Каждая минута приближала меня к прощанию с Альбертиной, и наконец она действительно желала мне покойной ночи. Но в такие вечера поцелуй ее, в котором сама она не присутствовала и который направлялся куда-то мимо, повергал меня в такую тоску, что, с трепещущим сердцем наблюдая, как она направляется к двери, я думал: «Если я хочу найти предлог, чтобы подозвать ее, удержать; помириться с нею, то нужно спешить, ей остается только несколько шагов до двери, только два, только один, она поворачивает ручку; она отворяет, уже слишком поздно, она затворила дверь!» Все же, может быть, еще не слишком поздно. Как в Комбре, в те вечера, когда мама уходила, не успокоив меня поцелуем, я хотел броситься за Альбертиной, я чувствовал, что у меня не будет покоя, пока я не увижу ее, что это свидание принесет нечто огромное, чего до сих пор еще не было, и что — если мне не удастся совершенно одному избавиться от своей тоски, — я приобрету, вероятно, постыдную привычку ходить к Альбертине за подаянием. Я соскакивал с кровати, когда она была уже в своей комнате, и начинал расхаживать взад и вперед по коридору, в надежде, что она выйдет и позовет меня, я замирал в неподвижности подле ее двери, боясь не пропустить ее зова, я за несколько минут возвращался к себе в комнату посмотреть, не забыла ли она там по счастливой случайности носовой платок, сумку, или какую-нибудь другую вещь, так что, сделав вид, будто я забочусь о ее удобствах, я мог бы воспользоваться этим предлогом и войти к ней. Нет, ничего не забыла. Я возвращался на свой пост у двери, но в щелку уже не было видно света. Альбертина потушила огонь, легла, а я по-прежнему стоял, надеясь не знаю уж на какой счастливый случай, но он не приходил. И через много времени я возвращался, озябший, к себе на кровать, укрывался и плакал весь остаток ночи.

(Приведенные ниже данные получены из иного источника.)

/-- **The three-margin three-set cover program with exceptions** (directions `0, 1, 2` as margins). [folklore] -/
def cover3E3 (p d : ℕ) (tree : BTree) (exc : List (List (List ℕ))) : Bool :=
  coverGenE3 tree exc (d + 1) (rowWs p (d + 1)) (diagIdx p) (compsLB [] p d) (compsLB [] p d) (compsLB [] p d) (offs p (d + 1))
    (off p (d + 1) 1) (off p (d + 1) 2)

/-! ## Semantics -/

section Semantic

variable {p : ℕ} [NeZero p]

omit [NeZero p] in
/-- Rows of `diagIdx`. [folklore] -/
theorem getD_diagIdx {t : ℕ} (ht : t < p) : (diagIdx p).getD t [] = (List.range p).map fun u => pv p 2 (t * p + u) := by
  simp [diagIdx, List.getD_eq_getElem?_getD, List.getElem?_range ht]

omit [NeZero p] in
/-- The class sum of row `t` of `rowsOf g` (direction `2`) as a `pick`-sum over the cells of that row. [folklore] -/
theorem rowClassSum_rowsOf (g : Fin (p * p) → ℕ) (t : Fin p) (k : ℕ) :
    rowClassSum ((diagIdx p).getD t.val []) ((rowsOf g).getD t.val []) k = ∑ u : Fin p, pick k (pv p 2 (cell t u).val) (g (cell t u)) := by
  rw [rowClassSum, getD_rowsOf g t.isLt, List.length_ofFn, sum_map_range_eq, ← Fin.sum_univ_eq_sum_range]
  refine Fintype.sum_congr _ _ fun u => ?_
  rw [getD_diagIdx t.isLt, Literature.Computability.Complexity.getD_ofFn _ _ u.isLt, cell_val]
  have e : (List.map (fun u => pv p 2 (t.val * p + u)) (List.range p)).getD u.val 0 = pv p 2 (t.val * p + u.val) := by
    simp [List.getD_eq_getElem?_getD]
  rw [e]
  unfold pick
  by_cases h : pv p 2 (t.val * p + u.val) = k
  · simp only [if_pos h]
  · simp only [if_neg h]

omit [NeZero p] in
/-- The count vector of direction `2` bounds (indeed equals) the class sums of the rows. [folklore] -/
theorem sum_rowClassSum_le (g : Fin (p * p) → ℕ) (k : ℕ) (hk : k < p) :
    (∑ t ∈ range p, rowClassSum ((diagIdx p).getD t []) ((rowsOf g).getD t []) k) ≤ (cnts p 2 g).getD k 0 := by
  rw [getD_cnts 2 g hk, sum_eq_sum_cell, sum_range]
  exact le_of_eq (Fintype.sum_congr _ _ fun t => rowClassSum_rowsOf g t k)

Вот почему в иные вечера я прибегал к хитрости, которая дарила мне поцелуй Альбертины. Зная, как быстро она засыпала, стоило ей только прилечь (она тоже это знала, потому что, ложась, инстинктивно сбрасывала подаренные мной ночные туфли и кольцо, которое она клала возле себя, как в своей комнате, когда ложилась спать), зная, как глубок бывал ее сон и как нежно пробуждение, я придумывал предлог уйти поискать что-нибудь, а ее укладывал на свою кровать. Когда я возвращался, она уже спала, и я видел перед собой ту другую женщину, какой она становилась, поворачиваясь ко мне лицом. Но очень быстро она меняла личность, потому что я сам ложился рядом с ней и видел ее в профиль. Я мог класть свою руку в ее руку, на ее плечо, на щеку. Альбертина не просыпалась.